Reward Function: Simple, Strict Accuracy
Rule-Based Rewards: Like DeepSeek-R1-Zero, ORZ sticks to rule-based rewards.
Accuracy Only: Their reward function is brutally simple: 1 point if the final answer is an exact match to the reference answer, 0 otherwise. No partial credit, no points for format (unlike DeepSeek's <think> tags).
Why So Simple? They deliberately avoided more complicated reward functions (like process rewards or neural reward models). Their reasoning:
They believed complex rewards were likely unnecessary for their goal.
They had concerns about reward hacking(like in the case of Deepseek).
RL Algorithm Deep Dive: PPO + GAE
ORZ used PPO + GAE(Generalized Advantage Estimation)

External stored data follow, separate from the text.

/-! ## The composition (sorry-free): the three statements imply the crux -/

/-- **The three stub statements imply `FarrellJonesFour`** — the real assembly of the line, in hypothesis
form (`h1` = Stub 1, `h2` = Stub 2, `h3` = Stub 3; the conclusion is the crux's body verbatim).  Pure logic:
present `Σ` as `C ∪_(φ∘τ) W` with `S⁴ = C ∪_φ W` (h1), destructure the `S⁴`-gluing into `jC, jW`, flatten
along the embedded cork in a finite cover `Z` of `X` (h2), reglue isometrically and identify the result with
`Z # Σ` (h3 with `Q := Σ.carrier`). [folklore] -/
theorem farrellJonesFour_of_stubSigs
    (h1 : ∀ S : Literature.Topology.FourManifolds.HomotopySphere 4, ∃ (C : Type) (_ : TopologicalSpace C) (_ : T2Space C)
      (_ : SecondCountableTopology C) (_ : ChartedSpace (EuclideanHalfSpace 4) C)
      (_ : IsManifold (𝓡∂ 4) ∞ C) (_ : CompactSpace C) (_ : ContractibleSpace C)
      (bC : Literature.Topology.FourManifolds.BoundaryData (𝓡∂ 4) C (𝓡 3))
      (W : Type) (_ : TopologicalSpace W) (_ : T2Space W) (_ : SecondCountableTopology W)
      (_ : ChartedSpace (EuclideanHalfSpace 4) W) (_ : IsManifold (𝓡∂ 4) ∞ W) (_ : CompactSpace W)
      (bW : Literature.Topology.FourManifolds.BoundaryData (𝓡∂ 4) W (𝓡 3))
      (φ : bC.carrier ≃ₘ⟮𝓡 3, 𝓡 3⟯ bW.carrier) (τ : bC.carrier ≃ₘ⟮𝓡 3, 𝓡 3⟯ bC.carrier),
      Function.Involutive τ ∧ ConnectedSpace bC.carrier ∧
      Literature.Topology.FourManifolds.IsBoundaryGluing bC bW φ (𝓡 4) (Metric.sphere (0 : EuclideanSpace ℝ (Fin 5)) 1) ∧
      Literature.Topology.FourManifolds.IsBoundaryGluing bC bW (τ.trans φ) (𝓡 4) S.carrier)
    (h2 : ∀ (X : Type) [TopologicalSpace X] [T2Space X] [SecondCountableTopology X]
      [ChartedSpace (EuclideanSpace ℝ (Fin 4)) X] [IsManifold (𝓡 4) ∞ X] [CompactSpace X] [ConnectedSpace X]
      (gX : Literature.Geometry.Lorentzian.PseudoRiemannianMetric (𝓡 4) ∞ (EuclideanSpace ℝ (Fin 4)) (TangentSpace (𝓡 4) : X → Type _)),
      gX.IsRiemannian → gX.HasConstantSectionalCurvature (-1) →
      ∀ (C : Type) [TopologicalSpace C] [T2Space C] [SecondCountableTopology C]
      [ChartedSpace (EuclideanHalfSpace 4) C] [IsManifold (𝓡∂ 4) ∞ C] [CompactSpace C] [ContractibleSpace C]
      (bC : Literature.Topology.FourManifolds.BoundaryData (𝓡∂ 4) C (𝓡 3))
      (τ : bC.carrier ≃ₘ⟮𝓡 3, 𝓡 3⟯ bC.carrier)
      (jC : C → (Metric.sphere (0 : EuclideanSpace ℝ (Fin 5)) 1)),
      Function.Involutive τ → ConnectedSpace bC.carrier → Manifold.IsSmoothEmbedding (𝓡∂ 4) (𝓡 4) ∞ jC →
      ∃ (Z : Type) (_ : TopologicalSpace Z) (_ : T2Space Z) (_ : SecondCountableTopology Z)
      (_ : ChartedSpace (EuclideanSpace ℝ (Fin 4)) Z) (_ : IsManifold (𝓡 4) ∞ Z) (_ : CompactSpace Z)
      (_ : ConnectedSpace Z)
      (c : Z → X) (q : (Metric.sphere (0 : EuclideanSpace ℝ (Fin 5)) 1))
      (O : TopologicalSpace.Opens (Metric.sphere (0 : EuclideanSpace ℝ (Fin 5)) 1)) (e : O → Z) (kC : C → Z)
      (g : Literature.Geometry.Lorentzian.PseudoRiemannianMetric (𝓡 4) ∞ (EuclideanSpace ℝ (Fin 4)) (TangentSpace (𝓡 4) : Z → Type _))
      (cov : CovariantDerivative (𝓡 4) (EuclideanSpace ℝ (Fin 4)) (TangentSpace (𝓡 4) : Z → Type _))
      (U : Set Z) (T : Z → Z),
      (IsCoveringMap c ∧ Function.Surjective c ∧ IsLocalDiffeomorph (𝓡 4) (𝓡 4) ∞ c) ∧
      (O : Set (Metric.sphere (0 : EuclideanSpace ℝ (Fin 5)) 1)) = {q}ᶜ ∧ (∀ a, jC a ∈ O) ∧
      Manifold.IsSmoothEmbedding (𝓡 4) (𝓡 4) ∞ e ∧ (∀ (x : O) (a : C), x.1 = jC a → e x = kC a) ∧
      Manifold.IsSmoothEmbedding (𝓡∂ 4) (𝓡 4) ∞ kC ∧
      g.IsRiemannian ∧ g.IsLeviCivita cov ∧
      (∀ (x : Z) (v w : TangentSpace (𝓡 4) x), g.curvatureForm cov x v w w v ≤ 0) ∧
      IsOpen U ∧ (∀ z, kC (bC.incl z) ∈ U) ∧ ContMDiffOn (𝓡 4) (𝓡 4) ∞ T U ∧
      (∀ x ∈ U, T x ∈ U) ∧ (∀ x ∈ U, T (T x) = x) ∧
      (∀ x ∈ U, (T x ∈ Set.range kC ↔ x ∈ Set.range kC)) ∧
      (∀ z, T (kC (bC.incl z)) = kC (bC.incl (τ z))) ∧
      (∀ x ∈ U, Literature.Geometry.Lorentzian.pullbackBilin (I := 𝓡 4) (I' := 𝓡 4) T g.val x = g.val x))
    (h3 : ∀ (C : Type) [TopologicalSpace C] [T2Space C] [SecondCountableTopology C]
      [ChartedSpace (EuclideanHalfSpace 4) C] [IsManifold (𝓡∂ 4) ∞ C] [CompactSpace C] [ContractibleSpace C]
      (bC : Literature.Topology.FourManifolds.BoundaryData (𝓡∂ 4) C (𝓡 3))
      (W : Type) [TopologicalSpace W] [T2Space W] [SecondCountableTopology W]
      [ChartedSpace (EuclideanHalfSpace 4) W] [IsManifold (𝓡∂ 4) ∞ W] [CompactSpace W]
      (bW : Literature.Topology.FourManifolds.BoundaryData (𝓡∂ 4) W (𝓡 3))
      (φ : bC.carrier ≃ₘ⟮𝓡 3, 𝓡 3⟯ bW.carrier) (τ : bC.carrier ≃ₘ⟮𝓡 3, 𝓡 3⟯ bC.carrier)
      (jC : C → (Metric.sphere (0 : EuclideanSpace ℝ (Fin 5)) 1))
      (jW : W → (Metric.sphere (0 : EuclideanSpace ℝ (Fin 5)) 1)),
      Function.Involutive τ → ConnectedSpace bC.carrier →
      Manifold.IsSmoothEmbedding (𝓡∂ 4) (𝓡 4) ∞ jC → Manifold.IsSmoothEmbedding (𝓡∂ 4) (𝓡 4) ∞ jW →
      Set.range jC ∪ Set.range jW = Set.univ →
      (∀ a b, jC a = jW b ↔ ∃ z, a = bC.incl z ∧ b = bW.incl (φ z)) →
      ∀ (Q : Type) [TopologicalSpace Q] [T2Space Q] [SecondCountableTopology Q]
      [ChartedSpace (EuclideanSpace ℝ (Fin 4)) Q] [IsManifold (𝓡 4) ∞ Q],
      Literature.Topology.FourManifolds.IsBoundaryGluing bC bW (τ.trans φ) (𝓡 4) Q →
      ∀ (Z : Type) [TopologicalSpace Z] [T2Space Z] [SecondCountableTopology Z]
      [ChartedSpace (EuclideanSpace ℝ (Fin 4)) Z] [IsManifold (𝓡 4) ∞ Z] [CompactSpace Z] [ConnectedSpace Z]
      (q : (Metric.sphere (0 : EuclideanSpace ℝ (Fin 5)) 1))
      (O : TopologicalSpace.Opens (Metric.sphere (0 : EuclideanSpace ℝ (Fin 5)) 1)) (e : O → Z) (kC : C → Z)
      (g : Literature.Geometry.Lorentzian.PseudoRiemannianMetric (𝓡 4) ∞ (EuclideanSpace ℝ (Fin 4)) (TangentSpace (𝓡 4) : Z → Type _))
      (cov : CovariantDerivative (𝓡 4) (EuclideanSpace ℝ (Fin 4)) (TangentSpace (𝓡 4) : Z → Type _))
      (U : Set Z) (T : Z → Z),
      (O : Set (Metric.sphere (0 : EuclideanSpace ℝ (Fin 5)) 1)) = {q}ᶜ → (∀ a, jC a ∈ O) →
      Manifold.IsSmoothEmbedding (𝓡 4) (𝓡 4) ∞ e → (∀ (x : O) (a : C), x.1 = jC a → e x = kC a) →
      Manifold.IsSmoothEmbedding (𝓡∂ 4) (𝓡 4) ∞ kC →
      g.IsRiemannian → g.IsLeviCivita cov →
      (∀ (x : Z) (v w : TangentSpace (𝓡 4) x), g.curvatureForm cov x v w w v ≤ 0) →
      IsOpen U → (∀ z, kC (bC.incl z) ∈ U) → ContMDiffOn (𝓡 4) (𝓡 4) ∞ T U →
      (∀ x ∈ U, T x ∈ U) → (∀ x ∈ U, T (T x) = x) →
      (∀ x ∈ U, (T x ∈ Set.range kC ↔ x ∈ Set.range kC)) →
      (∀ z, T (kC (bC.incl z)) = kC (bC.incl (τ z))) →
      (∀ x ∈ U, Literature.Geometry.Lorentzian.pullbackBilin (I := 𝓡 4) (I' := 𝓡 4) T g.val x = g.val x) →
      ∃ (P : Type) (_ : TopologicalSpace P) (_ : T2Space P) (_ : SecondCountableTopology P)
      (_ : ChartedSpace (EuclideanSpace ℝ (Fin 4)) P) (_ : IsManifold (𝓡 4) ∞ P) (_ : CompactSpace P)
      (_ : ConnectedSpace P),
      Literature.Topology.FourManifolds.IsConnectedSum (𝓡 4) (𝓡 4) (𝓡 4) Z Q P ∧
      ∃ (γ : Literature.Geometry.Lorentzian.PseudoRiemannianMetric (𝓡 4) ∞ (EuclideanSpace ℝ (Fin 4)) (TangentSpace (𝓡 4) : P → Type _))
      (cov' : CovariantDerivative (𝓡 4) (EuclideanSpace ℝ (Fin 4)) (TangentSpace (𝓡 4) : P → Type _)),
      γ.IsRiemannian ∧ γ.IsLeviCivita cov' ∧
      ∀ (x : P) (v w : TangentSpace (𝓡 4) x), γ.curvatureForm cov' x v w w v ≤ 0) :
    ∀ (X : Type) [TopologicalSpace X] [T2Space X] [SecondCountableTopology X]
    [ChartedSpace (EuclideanSpace ℝ (Fin 4)) X] [IsManifold (𝓡 4) ∞ X] [CompactSpace X] [ConnectedSpace X]
    (gX : Literature.Geometry.Lorentzian.PseudoRiemannianMetric (𝓡 4) ∞ (EuclideanSpace ℝ (Fin 4)) (TangentSpace (𝓡 4) : X → Type _)),
    gX.IsRiemannian → gX.HasConstantSectionalCurvature (-1) →
    ∀ S : Literature.Topology.FourManifolds.HomotopySphere 4,
    ∃ (Z P : Type) (_ : TopologicalSpace Z) (_ : T2Space Z) (_ : SecondCountableTopology Z)
    (_ : ChartedSpace (EuclideanSpace ℝ (Fin 4)) Z) (_ : IsManifold (𝓡 4) ∞ Z) (_ : CompactSpace Z)
    (_ : TopologicalSpace P) (_ : T2Space P) (_ : SecondCountableTopology P)
    (_ : ChartedSpace (EuclideanSpace ℝ (Fin 4)) P) (_ : IsManifold (𝓡 4) ∞ P) (_ : CompactSpace P)
    (_ : ConnectedSpace P),
    (∃ c : Z → X, IsCoveringMap c ∧ Function.Surjective c ∧ IsLocalDiffeomorph (𝓡 4) (𝓡 4) ∞ c) ∧
    Literature.Topology.FourManifolds.IsConnectedSum (𝓡 4) (𝓡 4) (𝓡 4) Z S.carrier P ∧
    ∃ (g : Literature.Geometry.Lorentzian.PseudoRiemannianMetric (𝓡 4) ∞ (EuclideanSpace ℝ (Fin 4)) (TangentSpace (𝓡 4) : P → Type _))
    (cov : CovariantDerivative (𝓡 4) (EuclideanSpace ℝ (Fin 4)) (TangentSpace (𝓡 4) : P → Type _)),
    g.IsRiemannian ∧ g.IsLeviCivita cov ∧
    ∀ (x : P) (X Y : TangentSpace (𝓡 4) x), g.curvatureForm cov x X Y Y X ≤ 0 := by
  intro X _ _ _ _ _ _ _ gX hgR hgC S
  -- stub 1: the cork presentation `S⁴ = C ∪_φ W`, `Σ = C ∪_(φ∘τ) W`, `τ` involutive
  obtain ⟨C, instTC, instT2C, instSCC, instChC, instMC, instCompC, instContrC, bC, W, instTW, instT2W,
    instSCW, instChW, instMW, instCompW, bW, φ, τ, hτ, hne, hS4, hSig⟩ := h1 S
  obtain ⟨jC, jW, hjC, hjW, hcov, hseam⟩ := hS4
  -- stub 2: flatten along the embedded cork in a finite cover `Z` of `X`
  obtain ⟨Z, instTZ, instT2Z, instSCZ, instChZ, instMZ, instCompZ, instConnZ, c, q, O, e, kC, g, cov, U, T,
    hc, hO, hjO, he, hek, hkC, hgR', hLC, hsec, hU, hYU, hT, hTU, hTT, hside, hTτ, hiso⟩ :=
    h2 X gX hgR hgC C bC τ jC hτ hne hjC
  -- stub 3: reglue isometrically and identify the result with `Z # Σ`
  obtain ⟨P, instTP, instT2P, instSCP, instChP, instMP, instCompP, instConnP, hsum, γ, cov', hγ, hLC',
    hsec'⟩ :=
    h3 C bC W bW φ τ jC jW hτ hne hjC hjW hcov hseam S.carrier hSig Z q O e kC g cov U T hO hjO he hek hkC
      hgR' hLC hsec hU hYU hT hTU hTT hside hTτ hiso
  exact ⟨Z, P, instTZ, instT2Z, instSCZ, instChZ, instMZ, instCompZ, instTP, instT2P, instSCP, instChP,
    instMP, instCompP, instConnP, ⟨c, hc⟩, hsum, γ, cov', hγ, hLC', hsec'⟩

Read this for some basics. Feel free to skip if you already know what GAE is.
The "advantage" tells us how much better a specific action was compared to the average action in that situation, considering future rewards. Estimating this accurately involves a bias-variance trade-off:
Monte Carlo: Using the sum of all actual future rewards is unbiased (correct on average) but high variance(noisy due to random outcomes in single episodes).
Temporal Difference(TD): Using the immediate reward plus the estimated value of the next state is low variance (more stable) but potentially biased (if the value estimate is wrong).
How GAE Helps:
GAE blends these approaches. It combines information from multiple time horizons – from 1-step returns (like TD) up to full Monte Carlo returns – using an exponentially decaying weight (λ). Tuning λ allows control over the bias-variance trade-off: λ near 0 favors lower variance (more bias), while λ near 1 favors lower bias (more variance).
GAE Lambda λ = 1.0: This effectively means they didn't blend estimates. Instead, they used the Monte Carlo approach for advantages: calculating the advantage as the actual total future reward minus the value function's baseline estimate (V(s_t)). This is unbiased but high variance.
Discount Factor γ = 1.0: This means no discounting. All rewards in an episode contribute equally to the total return. This emphasizes maximizing the final outcome, aligning with their sparse, final-answer-only reward (1 for correct, 0 otherwise).
No KL Regularization: They achieved stable training without using KL regularization in their loss function! This is quite different from standard RLHF practice, where KL penalties are often considered crucial to keep the model from drifting too far from the base model.
Qwen 2.5
3 stages: SFT → Offline RL(for reasoning, factuality, instruction following)→ Online RL(helpfulness, harmless, truthfulness, relevance, conciseness, debiasing)
Stage 1: SFT
Targeted Enhancement of Core Capabilities:
Reasoning: Boosted mathematical, logical (covering deductive, inductive reasoning, etc.), and structured data reasoning skills. This involved:
Incorporating specialized datasets (e.g., their own Qwen2.5-Math CoT data).
Training on a wide variety of query types.
Using techniques like rejection sampling and reward modeling during data creation to ensure high-quality reasoning examples.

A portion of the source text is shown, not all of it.